### Work order
The number of lines in the entries below holding the word "conjugator" is all that is needed here.

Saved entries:
------------------------

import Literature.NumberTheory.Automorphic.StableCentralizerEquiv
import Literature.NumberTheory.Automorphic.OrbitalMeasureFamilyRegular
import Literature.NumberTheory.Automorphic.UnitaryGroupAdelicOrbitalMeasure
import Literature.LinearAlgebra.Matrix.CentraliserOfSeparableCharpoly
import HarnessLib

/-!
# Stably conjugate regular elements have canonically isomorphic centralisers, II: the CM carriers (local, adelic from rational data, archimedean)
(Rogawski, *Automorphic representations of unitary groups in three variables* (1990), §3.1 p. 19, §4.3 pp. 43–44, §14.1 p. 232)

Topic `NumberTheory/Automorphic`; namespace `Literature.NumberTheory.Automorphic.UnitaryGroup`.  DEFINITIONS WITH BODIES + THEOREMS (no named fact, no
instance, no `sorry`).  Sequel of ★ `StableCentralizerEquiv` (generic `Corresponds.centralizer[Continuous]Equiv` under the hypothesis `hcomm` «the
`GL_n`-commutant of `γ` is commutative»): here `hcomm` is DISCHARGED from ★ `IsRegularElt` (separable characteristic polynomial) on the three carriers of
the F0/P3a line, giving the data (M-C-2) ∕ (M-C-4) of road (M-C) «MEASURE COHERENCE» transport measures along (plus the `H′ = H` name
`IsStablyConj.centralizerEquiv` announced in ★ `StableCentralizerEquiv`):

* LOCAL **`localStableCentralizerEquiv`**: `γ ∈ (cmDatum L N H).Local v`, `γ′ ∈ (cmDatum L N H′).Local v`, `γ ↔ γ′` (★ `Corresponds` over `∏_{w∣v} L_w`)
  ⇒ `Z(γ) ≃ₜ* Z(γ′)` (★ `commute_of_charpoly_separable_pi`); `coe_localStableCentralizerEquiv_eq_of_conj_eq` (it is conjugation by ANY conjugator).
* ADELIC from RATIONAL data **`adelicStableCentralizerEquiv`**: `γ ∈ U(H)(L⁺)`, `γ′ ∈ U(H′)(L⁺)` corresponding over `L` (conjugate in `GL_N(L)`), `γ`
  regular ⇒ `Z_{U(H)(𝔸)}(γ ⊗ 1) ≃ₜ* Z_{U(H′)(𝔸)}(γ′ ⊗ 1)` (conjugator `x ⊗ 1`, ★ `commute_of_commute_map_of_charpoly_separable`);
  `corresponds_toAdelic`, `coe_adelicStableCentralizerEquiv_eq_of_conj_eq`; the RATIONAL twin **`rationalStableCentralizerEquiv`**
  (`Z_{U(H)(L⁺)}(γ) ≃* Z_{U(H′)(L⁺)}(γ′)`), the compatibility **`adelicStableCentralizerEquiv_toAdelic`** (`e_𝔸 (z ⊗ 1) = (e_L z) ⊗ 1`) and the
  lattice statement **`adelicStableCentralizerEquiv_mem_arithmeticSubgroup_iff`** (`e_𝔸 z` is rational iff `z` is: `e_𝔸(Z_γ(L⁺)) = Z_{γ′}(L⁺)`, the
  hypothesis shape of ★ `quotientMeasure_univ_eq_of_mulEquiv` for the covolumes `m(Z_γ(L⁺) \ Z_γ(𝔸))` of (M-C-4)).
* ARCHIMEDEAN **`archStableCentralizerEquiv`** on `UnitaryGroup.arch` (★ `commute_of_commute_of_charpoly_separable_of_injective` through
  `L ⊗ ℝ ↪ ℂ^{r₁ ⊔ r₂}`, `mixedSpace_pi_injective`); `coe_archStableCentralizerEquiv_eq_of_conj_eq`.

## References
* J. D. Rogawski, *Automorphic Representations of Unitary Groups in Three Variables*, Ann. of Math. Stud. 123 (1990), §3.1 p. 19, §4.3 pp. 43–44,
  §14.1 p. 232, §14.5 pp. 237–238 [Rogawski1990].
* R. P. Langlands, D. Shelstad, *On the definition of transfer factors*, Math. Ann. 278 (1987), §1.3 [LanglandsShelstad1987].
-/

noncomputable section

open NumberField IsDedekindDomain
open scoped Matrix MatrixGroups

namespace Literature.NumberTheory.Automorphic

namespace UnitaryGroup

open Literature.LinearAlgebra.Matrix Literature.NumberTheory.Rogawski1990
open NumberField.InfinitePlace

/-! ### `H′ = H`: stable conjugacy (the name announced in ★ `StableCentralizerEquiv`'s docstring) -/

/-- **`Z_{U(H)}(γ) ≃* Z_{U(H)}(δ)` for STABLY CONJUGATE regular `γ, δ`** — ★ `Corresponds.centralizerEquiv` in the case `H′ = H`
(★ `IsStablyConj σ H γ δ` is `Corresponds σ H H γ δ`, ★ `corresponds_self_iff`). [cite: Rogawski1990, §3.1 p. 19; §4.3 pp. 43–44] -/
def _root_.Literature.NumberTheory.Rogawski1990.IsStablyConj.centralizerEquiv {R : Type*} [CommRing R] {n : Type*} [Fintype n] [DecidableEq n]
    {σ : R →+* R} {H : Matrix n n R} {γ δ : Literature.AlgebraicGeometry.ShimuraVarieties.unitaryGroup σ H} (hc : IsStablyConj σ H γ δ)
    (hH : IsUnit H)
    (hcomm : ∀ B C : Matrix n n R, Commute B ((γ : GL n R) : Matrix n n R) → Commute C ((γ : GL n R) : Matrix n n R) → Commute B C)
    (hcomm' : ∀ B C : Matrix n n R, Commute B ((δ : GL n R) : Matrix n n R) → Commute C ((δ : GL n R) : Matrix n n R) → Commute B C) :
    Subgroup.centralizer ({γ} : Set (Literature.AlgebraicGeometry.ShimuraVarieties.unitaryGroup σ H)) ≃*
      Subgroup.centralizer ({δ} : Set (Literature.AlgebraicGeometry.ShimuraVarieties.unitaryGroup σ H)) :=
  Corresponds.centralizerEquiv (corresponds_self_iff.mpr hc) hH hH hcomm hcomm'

------------------------

### Exercise response
2